**TO DO**
Lines to return, exactly: from the line with "import Literature.NumberTheory.LFunctions.MertensCertificate" to the line with "a ^ 2 * tracelessMass" in the entries below, both included.

[Data extracted from a collection]
□ □ □ □ □ □ □

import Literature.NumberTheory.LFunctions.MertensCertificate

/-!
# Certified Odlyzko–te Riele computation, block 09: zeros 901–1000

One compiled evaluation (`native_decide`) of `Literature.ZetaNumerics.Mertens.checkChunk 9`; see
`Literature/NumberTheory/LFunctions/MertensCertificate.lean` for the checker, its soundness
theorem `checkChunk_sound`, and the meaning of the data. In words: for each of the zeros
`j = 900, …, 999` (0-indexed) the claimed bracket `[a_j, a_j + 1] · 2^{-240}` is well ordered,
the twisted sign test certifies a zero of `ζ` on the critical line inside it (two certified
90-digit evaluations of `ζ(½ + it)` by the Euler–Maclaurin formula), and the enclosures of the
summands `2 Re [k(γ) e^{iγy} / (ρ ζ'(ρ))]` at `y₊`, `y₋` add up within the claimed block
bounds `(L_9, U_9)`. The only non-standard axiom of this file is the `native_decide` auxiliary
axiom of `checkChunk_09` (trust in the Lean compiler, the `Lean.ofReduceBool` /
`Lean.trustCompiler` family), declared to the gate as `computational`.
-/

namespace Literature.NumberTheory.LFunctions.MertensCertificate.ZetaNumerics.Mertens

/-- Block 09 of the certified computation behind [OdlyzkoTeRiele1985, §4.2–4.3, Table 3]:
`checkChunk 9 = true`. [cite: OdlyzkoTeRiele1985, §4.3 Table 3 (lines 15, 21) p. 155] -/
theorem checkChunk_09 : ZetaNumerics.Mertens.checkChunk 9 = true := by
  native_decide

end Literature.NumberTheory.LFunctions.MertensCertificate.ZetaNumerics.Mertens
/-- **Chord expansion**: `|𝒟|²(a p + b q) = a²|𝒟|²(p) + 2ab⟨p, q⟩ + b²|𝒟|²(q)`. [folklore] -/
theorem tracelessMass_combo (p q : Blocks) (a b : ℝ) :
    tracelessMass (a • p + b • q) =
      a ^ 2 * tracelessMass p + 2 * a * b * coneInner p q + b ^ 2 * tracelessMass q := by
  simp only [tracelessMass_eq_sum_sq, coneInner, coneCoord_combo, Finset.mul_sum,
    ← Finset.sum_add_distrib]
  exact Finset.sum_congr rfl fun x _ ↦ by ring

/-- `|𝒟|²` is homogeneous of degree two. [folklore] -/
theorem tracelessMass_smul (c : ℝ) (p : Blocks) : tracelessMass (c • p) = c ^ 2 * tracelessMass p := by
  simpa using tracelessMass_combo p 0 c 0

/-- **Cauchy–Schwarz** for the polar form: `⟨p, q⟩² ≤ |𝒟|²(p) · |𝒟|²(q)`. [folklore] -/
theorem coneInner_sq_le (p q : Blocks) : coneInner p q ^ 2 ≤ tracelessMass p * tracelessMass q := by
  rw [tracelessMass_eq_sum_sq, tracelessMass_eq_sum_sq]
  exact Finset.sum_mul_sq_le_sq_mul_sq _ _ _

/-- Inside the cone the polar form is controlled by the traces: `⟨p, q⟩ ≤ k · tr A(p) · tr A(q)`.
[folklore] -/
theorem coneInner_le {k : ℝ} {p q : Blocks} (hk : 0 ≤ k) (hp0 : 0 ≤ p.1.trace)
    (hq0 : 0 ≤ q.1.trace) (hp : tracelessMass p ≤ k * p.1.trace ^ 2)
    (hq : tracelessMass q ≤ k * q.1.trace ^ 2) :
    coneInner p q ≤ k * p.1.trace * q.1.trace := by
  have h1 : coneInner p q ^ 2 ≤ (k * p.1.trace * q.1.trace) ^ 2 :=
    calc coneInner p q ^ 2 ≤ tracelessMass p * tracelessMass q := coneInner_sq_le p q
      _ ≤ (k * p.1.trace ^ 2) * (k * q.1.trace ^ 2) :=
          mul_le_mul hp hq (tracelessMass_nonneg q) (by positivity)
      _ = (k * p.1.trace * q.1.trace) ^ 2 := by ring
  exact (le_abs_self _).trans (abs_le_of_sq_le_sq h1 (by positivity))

□ □ □ □ □ □ □

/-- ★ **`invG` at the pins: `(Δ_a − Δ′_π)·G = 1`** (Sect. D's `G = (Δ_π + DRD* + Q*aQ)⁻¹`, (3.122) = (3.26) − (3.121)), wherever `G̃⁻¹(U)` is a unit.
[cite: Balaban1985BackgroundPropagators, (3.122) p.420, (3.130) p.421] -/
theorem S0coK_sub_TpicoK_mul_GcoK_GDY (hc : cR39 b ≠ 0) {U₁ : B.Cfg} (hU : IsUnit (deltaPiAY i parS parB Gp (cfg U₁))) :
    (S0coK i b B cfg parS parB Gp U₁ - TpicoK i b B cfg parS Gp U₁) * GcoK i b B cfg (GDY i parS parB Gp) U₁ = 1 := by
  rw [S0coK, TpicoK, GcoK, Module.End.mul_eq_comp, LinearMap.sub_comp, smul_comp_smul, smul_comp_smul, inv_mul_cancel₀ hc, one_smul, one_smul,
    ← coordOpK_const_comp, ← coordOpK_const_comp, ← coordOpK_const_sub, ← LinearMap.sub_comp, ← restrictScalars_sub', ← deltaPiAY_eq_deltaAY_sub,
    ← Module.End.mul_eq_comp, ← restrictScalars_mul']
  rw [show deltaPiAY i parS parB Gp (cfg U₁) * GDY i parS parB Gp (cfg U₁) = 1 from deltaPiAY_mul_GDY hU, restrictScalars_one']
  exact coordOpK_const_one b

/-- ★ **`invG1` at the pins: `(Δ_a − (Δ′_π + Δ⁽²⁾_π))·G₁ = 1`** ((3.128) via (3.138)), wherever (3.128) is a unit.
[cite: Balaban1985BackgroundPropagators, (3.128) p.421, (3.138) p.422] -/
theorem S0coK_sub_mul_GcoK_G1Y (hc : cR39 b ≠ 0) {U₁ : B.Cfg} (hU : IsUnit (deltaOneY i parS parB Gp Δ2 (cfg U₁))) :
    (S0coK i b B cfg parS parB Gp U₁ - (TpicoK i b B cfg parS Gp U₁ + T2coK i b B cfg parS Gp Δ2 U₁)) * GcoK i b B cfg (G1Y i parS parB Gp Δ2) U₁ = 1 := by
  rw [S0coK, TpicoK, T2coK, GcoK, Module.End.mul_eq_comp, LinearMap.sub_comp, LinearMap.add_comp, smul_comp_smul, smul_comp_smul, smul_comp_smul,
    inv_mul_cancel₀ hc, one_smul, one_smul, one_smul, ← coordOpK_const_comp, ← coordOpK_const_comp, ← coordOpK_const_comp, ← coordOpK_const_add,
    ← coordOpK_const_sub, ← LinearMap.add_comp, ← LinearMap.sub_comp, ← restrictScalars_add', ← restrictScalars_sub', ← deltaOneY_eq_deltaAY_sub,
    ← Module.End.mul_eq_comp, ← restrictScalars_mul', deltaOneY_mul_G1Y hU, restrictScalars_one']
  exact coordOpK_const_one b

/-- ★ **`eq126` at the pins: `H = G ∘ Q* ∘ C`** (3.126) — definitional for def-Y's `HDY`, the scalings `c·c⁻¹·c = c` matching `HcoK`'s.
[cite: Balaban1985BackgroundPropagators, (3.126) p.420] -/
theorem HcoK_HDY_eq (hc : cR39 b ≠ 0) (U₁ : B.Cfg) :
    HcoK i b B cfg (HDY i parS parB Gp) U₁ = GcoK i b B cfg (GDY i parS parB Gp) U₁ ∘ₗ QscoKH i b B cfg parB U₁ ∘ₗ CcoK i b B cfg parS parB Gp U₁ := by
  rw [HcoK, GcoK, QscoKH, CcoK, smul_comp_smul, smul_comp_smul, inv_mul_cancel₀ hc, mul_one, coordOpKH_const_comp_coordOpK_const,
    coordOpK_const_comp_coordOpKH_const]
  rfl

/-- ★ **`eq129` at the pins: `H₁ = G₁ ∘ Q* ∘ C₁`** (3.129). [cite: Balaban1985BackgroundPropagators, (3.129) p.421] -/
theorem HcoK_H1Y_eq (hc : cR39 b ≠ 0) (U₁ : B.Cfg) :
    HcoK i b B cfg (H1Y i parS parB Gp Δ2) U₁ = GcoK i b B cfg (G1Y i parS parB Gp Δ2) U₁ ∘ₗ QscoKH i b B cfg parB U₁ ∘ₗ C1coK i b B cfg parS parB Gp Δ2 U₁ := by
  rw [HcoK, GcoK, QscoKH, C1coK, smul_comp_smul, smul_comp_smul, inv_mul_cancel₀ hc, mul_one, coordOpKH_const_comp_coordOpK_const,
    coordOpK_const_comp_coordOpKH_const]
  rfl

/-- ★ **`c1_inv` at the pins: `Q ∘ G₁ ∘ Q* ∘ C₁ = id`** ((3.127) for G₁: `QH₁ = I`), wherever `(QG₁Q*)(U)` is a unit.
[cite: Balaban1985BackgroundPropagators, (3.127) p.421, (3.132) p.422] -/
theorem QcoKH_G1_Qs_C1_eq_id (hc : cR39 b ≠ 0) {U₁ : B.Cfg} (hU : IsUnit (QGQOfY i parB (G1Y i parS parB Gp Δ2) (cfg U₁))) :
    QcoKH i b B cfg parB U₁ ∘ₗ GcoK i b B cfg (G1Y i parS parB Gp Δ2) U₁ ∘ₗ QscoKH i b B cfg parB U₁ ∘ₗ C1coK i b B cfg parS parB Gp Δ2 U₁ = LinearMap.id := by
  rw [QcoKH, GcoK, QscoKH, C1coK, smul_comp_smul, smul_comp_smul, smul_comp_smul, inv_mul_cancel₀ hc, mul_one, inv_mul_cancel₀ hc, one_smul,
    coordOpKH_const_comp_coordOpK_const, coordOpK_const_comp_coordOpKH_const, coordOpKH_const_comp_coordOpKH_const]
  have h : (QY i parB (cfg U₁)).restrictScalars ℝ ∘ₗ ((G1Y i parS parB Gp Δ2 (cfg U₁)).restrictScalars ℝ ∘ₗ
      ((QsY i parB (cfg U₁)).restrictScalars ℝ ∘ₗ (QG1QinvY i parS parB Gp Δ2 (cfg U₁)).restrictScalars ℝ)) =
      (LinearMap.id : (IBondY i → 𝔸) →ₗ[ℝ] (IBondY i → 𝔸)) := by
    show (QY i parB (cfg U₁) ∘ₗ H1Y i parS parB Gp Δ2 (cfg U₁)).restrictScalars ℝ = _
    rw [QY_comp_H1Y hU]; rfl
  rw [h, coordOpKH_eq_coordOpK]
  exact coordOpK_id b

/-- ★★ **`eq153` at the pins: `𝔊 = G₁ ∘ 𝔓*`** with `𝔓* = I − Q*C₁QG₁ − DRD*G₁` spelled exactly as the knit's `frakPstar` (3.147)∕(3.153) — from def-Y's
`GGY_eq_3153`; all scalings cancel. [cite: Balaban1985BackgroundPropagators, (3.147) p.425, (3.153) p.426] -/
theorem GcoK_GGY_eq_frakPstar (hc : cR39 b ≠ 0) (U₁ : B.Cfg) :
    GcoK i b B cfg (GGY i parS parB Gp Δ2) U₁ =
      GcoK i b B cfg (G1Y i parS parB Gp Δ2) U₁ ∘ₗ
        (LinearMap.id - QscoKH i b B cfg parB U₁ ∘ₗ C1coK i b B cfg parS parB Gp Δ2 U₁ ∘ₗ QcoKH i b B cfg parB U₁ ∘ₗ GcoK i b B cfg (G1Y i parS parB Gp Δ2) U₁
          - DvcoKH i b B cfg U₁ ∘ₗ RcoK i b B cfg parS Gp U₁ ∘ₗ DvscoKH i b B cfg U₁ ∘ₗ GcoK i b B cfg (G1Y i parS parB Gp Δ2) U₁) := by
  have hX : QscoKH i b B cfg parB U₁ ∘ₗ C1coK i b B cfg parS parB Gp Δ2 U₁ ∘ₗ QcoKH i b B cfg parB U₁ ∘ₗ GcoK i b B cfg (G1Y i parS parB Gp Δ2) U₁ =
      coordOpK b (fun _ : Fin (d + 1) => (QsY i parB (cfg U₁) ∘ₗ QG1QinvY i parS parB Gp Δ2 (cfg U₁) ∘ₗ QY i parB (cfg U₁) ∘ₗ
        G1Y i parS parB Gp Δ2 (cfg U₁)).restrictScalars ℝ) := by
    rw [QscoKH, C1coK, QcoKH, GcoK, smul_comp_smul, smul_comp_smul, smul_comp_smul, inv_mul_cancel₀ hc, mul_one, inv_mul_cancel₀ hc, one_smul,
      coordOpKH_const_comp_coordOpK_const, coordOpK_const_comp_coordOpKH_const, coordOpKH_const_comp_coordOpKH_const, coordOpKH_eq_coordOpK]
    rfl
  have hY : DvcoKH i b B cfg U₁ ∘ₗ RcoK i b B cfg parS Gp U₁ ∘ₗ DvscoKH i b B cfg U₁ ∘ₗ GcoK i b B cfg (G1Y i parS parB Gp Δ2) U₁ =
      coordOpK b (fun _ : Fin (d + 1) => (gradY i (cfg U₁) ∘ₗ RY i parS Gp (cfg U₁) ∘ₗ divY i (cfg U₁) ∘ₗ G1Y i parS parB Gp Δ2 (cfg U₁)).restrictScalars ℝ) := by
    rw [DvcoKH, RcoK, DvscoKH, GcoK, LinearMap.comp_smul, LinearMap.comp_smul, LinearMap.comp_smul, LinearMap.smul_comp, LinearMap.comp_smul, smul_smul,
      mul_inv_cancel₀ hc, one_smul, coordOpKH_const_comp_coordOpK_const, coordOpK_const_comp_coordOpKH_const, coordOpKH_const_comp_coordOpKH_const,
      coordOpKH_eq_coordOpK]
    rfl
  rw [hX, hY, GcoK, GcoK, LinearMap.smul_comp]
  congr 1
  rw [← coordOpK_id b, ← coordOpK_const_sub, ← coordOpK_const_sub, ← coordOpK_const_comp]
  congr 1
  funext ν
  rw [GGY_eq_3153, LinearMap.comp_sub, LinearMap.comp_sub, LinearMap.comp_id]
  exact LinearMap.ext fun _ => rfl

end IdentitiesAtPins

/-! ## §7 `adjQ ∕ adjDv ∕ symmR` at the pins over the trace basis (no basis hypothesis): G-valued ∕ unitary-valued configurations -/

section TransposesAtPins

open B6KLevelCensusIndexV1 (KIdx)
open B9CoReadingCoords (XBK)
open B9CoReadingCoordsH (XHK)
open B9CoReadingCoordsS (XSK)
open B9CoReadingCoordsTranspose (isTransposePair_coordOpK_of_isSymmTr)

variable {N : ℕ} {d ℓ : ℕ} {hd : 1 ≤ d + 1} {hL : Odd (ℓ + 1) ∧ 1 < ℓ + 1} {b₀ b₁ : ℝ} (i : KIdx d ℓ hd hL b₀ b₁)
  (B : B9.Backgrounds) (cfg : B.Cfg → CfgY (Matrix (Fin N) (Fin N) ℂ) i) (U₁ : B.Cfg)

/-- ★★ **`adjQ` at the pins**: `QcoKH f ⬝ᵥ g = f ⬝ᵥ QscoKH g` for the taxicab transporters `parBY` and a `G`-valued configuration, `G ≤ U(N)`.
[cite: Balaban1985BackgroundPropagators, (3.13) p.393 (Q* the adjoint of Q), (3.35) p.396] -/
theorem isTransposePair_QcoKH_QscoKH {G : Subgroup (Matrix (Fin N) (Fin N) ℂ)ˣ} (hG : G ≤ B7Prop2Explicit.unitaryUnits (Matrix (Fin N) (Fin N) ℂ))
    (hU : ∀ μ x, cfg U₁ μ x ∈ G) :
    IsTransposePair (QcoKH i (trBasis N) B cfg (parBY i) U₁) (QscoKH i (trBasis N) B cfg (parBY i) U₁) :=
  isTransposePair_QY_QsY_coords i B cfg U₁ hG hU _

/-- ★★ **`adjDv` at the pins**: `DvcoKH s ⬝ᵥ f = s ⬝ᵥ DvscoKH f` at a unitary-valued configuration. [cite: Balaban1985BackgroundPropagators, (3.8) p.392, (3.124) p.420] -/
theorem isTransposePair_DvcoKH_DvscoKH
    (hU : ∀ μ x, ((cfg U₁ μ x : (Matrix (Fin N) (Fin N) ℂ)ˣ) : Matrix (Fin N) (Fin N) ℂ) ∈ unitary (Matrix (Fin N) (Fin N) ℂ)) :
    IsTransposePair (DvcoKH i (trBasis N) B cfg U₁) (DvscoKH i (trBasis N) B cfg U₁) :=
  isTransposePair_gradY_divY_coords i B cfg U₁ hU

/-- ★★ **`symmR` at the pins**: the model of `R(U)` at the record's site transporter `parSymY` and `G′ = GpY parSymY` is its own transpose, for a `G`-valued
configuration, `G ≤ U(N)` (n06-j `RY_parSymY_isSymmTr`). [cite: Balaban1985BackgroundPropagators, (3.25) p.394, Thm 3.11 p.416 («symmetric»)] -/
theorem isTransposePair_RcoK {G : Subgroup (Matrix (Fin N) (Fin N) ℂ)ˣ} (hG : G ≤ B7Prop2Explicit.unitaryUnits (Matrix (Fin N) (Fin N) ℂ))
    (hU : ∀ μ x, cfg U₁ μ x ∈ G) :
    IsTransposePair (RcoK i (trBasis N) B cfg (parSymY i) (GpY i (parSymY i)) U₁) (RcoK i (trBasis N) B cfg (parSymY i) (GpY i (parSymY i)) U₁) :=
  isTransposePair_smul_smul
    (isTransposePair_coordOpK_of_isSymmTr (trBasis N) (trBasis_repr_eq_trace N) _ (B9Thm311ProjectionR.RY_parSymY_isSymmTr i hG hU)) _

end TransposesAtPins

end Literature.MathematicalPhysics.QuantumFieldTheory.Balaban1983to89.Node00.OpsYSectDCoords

□ □ □ □ □ □ □

**RESPONSE**
import Literature.NumberTheory.LFunctions.MertensCertificate

/-!
# Certified Odlyzko–te Riele computation, block 09: zeros 901–1000

One compiled evaluation (`native_decide`) of `Literature.ZetaNumerics.Mertens.checkChunk 9`; see
`Literature/NumberTheory/LFunctions/MertensCertificate.lean` for the checker, its soundness
theorem `checkChunk_sound`, and the meaning of the data. In words: for each of the zeros
`j = 900, …, 999` (0-indexed) the claimed bracket `[a_j, a_j + 1] · 2^{-240}` is well ordered,
the twisted sign test certifies a zero of `ζ` on the critical line inside it (two certified
90-digit evaluations of `ζ(½ + it)` by the Euler–Maclaurin formula), and the enclosures of the
summands `2 Re [k(γ) e^{iγy} / (ρ ζ'(ρ))]` at `y₊`, `y₋` add up within the claimed block
bounds `(L_9, U_9)`. The only non-standard axiom of this file is the `native_decide` auxiliary
axiom of `checkChunk_09` (trust in the Lean compiler, the `Lean.ofReduceBool` /
`Lean.trustCompiler` family), declared to the gate as `computational`.
-/

namespace Literature.NumberTheory.LFunctions.MertensCertificate.ZetaNumerics.Mertens

/-- Block 09 of the certified computation behind [OdlyzkoTeRiele1985, §4.2–4.3, Table 3]:
`checkChunk 9 = true`. [cite: OdlyzkoTeRiele1985, §4.3 Table 3 (lines 15, 21) p. 155] -/
theorem checkChunk_09 : ZetaNumerics.Mertens.checkChunk 9 = true := by
  native_decide

end Literature.NumberTheory.LFunctions.MertensCertificate.ZetaNumerics.Mertens
/-- **Chord expansion**: `|𝒟|²(a p + b q) = a²|𝒟|²(p) + 2ab⟨p, q⟩ + b²|𝒟|²(q)`. [folklore] -/
theorem tracelessMass_combo (p q : Blocks) (a b : ℝ) :
    tracelessMass (a • p + b • q) =
      a ^ 2 * tracelessMass p + 2 * a * b * coneInner p q + b ^ 2 * tracelessMass q := by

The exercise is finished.